Stored items

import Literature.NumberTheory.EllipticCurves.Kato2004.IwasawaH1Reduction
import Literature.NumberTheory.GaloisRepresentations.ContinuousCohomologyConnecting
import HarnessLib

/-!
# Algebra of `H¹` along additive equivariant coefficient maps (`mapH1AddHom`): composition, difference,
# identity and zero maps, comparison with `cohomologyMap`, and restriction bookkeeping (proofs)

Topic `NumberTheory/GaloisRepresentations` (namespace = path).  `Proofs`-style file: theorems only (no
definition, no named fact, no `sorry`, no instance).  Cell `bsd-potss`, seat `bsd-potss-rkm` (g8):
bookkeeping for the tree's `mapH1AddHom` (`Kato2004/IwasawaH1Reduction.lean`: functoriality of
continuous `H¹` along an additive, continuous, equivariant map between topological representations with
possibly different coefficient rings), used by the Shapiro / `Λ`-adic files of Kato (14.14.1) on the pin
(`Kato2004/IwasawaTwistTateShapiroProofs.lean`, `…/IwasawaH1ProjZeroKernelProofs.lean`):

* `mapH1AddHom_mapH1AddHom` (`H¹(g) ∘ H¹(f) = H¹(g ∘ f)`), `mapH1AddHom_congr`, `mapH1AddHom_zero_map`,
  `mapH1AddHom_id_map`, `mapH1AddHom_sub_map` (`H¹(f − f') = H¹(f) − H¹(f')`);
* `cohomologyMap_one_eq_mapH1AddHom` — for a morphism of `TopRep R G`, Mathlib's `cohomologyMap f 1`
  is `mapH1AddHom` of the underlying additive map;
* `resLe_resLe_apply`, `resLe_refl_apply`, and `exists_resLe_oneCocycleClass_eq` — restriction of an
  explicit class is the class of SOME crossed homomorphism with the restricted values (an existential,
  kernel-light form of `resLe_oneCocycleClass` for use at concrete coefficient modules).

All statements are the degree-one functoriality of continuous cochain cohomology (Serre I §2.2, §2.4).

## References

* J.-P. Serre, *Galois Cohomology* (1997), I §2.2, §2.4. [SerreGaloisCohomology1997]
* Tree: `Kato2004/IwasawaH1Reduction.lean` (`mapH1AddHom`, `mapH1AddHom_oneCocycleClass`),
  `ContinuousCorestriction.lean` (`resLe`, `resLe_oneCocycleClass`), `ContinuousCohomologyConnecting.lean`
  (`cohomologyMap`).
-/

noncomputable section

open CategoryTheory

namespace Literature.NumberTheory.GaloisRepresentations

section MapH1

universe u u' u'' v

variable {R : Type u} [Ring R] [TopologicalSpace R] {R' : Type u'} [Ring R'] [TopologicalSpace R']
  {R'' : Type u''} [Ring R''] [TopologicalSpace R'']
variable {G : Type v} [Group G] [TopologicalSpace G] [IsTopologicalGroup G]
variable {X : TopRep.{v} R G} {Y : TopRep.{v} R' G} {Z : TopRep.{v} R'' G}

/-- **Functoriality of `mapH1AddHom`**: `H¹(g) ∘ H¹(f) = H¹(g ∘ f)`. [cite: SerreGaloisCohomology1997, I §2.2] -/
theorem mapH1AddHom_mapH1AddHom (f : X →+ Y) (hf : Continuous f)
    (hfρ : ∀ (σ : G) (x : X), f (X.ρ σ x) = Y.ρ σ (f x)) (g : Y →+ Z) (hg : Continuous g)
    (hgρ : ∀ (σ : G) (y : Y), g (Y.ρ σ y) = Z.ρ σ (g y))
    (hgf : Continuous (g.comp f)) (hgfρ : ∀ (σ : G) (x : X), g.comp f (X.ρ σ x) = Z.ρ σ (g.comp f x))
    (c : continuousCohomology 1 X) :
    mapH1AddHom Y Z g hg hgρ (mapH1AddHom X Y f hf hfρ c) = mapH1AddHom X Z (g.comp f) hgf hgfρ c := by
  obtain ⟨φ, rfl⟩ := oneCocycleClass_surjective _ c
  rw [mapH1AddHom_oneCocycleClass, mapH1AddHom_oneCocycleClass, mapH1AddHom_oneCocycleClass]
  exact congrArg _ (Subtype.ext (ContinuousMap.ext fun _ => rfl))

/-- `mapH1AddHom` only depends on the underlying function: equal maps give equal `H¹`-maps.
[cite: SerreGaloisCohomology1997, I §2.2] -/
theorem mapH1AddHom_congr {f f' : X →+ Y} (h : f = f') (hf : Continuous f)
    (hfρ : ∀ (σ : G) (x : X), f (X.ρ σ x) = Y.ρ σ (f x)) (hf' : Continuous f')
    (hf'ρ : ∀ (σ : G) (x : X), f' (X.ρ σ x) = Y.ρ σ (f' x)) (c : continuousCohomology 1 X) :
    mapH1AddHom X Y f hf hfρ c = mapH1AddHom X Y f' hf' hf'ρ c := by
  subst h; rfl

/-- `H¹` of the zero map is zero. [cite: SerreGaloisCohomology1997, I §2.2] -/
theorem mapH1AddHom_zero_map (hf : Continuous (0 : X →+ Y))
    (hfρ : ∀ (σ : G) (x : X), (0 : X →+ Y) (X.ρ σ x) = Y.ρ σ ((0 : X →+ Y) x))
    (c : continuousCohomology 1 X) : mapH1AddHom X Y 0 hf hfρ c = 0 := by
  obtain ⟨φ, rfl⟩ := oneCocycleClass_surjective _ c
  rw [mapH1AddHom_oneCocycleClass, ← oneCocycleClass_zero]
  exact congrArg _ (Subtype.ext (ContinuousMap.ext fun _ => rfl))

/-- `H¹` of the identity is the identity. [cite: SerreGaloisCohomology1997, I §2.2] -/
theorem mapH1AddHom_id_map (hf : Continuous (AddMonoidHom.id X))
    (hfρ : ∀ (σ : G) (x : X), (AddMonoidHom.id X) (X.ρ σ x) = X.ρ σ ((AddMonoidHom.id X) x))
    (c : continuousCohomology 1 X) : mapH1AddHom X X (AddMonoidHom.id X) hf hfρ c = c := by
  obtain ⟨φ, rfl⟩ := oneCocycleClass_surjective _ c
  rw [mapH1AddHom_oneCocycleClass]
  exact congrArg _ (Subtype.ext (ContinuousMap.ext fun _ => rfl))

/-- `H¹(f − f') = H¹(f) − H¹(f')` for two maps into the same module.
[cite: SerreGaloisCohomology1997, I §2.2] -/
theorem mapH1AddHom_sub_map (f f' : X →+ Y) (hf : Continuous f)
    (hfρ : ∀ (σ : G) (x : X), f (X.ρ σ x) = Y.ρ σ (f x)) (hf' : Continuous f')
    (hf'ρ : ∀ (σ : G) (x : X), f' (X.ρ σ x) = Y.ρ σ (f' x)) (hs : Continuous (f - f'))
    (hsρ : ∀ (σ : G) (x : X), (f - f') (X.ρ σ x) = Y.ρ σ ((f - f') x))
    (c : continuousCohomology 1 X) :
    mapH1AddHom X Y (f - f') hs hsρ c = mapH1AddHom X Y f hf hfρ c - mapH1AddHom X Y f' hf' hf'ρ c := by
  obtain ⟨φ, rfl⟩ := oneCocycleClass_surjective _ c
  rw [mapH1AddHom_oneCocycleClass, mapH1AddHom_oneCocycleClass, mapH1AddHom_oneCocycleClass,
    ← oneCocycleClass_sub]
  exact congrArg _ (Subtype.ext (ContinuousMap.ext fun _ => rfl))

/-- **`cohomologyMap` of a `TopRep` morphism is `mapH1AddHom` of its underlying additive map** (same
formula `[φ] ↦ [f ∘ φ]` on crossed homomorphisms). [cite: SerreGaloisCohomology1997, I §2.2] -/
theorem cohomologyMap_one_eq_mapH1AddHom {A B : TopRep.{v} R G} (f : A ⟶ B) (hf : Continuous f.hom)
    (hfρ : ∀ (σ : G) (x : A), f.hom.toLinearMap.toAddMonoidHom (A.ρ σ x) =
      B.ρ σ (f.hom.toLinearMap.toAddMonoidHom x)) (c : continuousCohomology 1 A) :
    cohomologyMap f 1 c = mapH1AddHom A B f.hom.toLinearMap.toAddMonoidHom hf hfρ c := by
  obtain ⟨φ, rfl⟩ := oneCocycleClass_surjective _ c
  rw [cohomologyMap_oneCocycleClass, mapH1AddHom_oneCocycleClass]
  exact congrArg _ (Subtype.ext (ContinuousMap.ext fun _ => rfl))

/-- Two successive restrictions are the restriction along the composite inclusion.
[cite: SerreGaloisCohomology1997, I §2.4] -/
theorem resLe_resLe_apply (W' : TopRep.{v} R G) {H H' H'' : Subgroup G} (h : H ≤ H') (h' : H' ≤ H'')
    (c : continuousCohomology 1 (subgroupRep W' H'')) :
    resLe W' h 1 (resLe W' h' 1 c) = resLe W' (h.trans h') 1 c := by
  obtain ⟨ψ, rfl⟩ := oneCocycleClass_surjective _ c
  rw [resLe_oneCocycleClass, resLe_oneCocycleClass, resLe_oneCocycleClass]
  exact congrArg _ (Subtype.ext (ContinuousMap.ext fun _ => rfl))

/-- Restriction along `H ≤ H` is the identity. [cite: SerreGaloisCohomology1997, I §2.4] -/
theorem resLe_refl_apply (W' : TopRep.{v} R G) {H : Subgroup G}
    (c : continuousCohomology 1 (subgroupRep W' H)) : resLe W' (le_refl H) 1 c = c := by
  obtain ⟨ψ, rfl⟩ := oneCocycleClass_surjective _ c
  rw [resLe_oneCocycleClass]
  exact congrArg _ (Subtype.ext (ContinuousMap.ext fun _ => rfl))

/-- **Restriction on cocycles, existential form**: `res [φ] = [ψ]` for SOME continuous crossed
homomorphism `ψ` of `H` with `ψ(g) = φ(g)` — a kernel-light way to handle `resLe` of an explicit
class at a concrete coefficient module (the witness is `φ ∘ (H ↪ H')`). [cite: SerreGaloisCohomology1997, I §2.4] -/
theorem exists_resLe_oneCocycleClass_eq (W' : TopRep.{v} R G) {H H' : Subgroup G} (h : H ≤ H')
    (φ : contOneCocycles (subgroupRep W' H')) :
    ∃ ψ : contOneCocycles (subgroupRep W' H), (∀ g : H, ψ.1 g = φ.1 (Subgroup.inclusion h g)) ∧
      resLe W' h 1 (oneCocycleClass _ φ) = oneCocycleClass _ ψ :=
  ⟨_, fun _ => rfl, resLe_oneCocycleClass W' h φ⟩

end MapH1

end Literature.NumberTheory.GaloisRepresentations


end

§ **Problem details**:
Find the word "import" in the entries, and copy every line it shows up in.

§ **Solution for this task**:
import Literature.NumberTheory.EllipticCurves.Kato2004.IwasawaH1Reduction
import Literature.NumberTheory.GaloisRepresentations.ContinuousCohomologyConnecting
import HarnessLib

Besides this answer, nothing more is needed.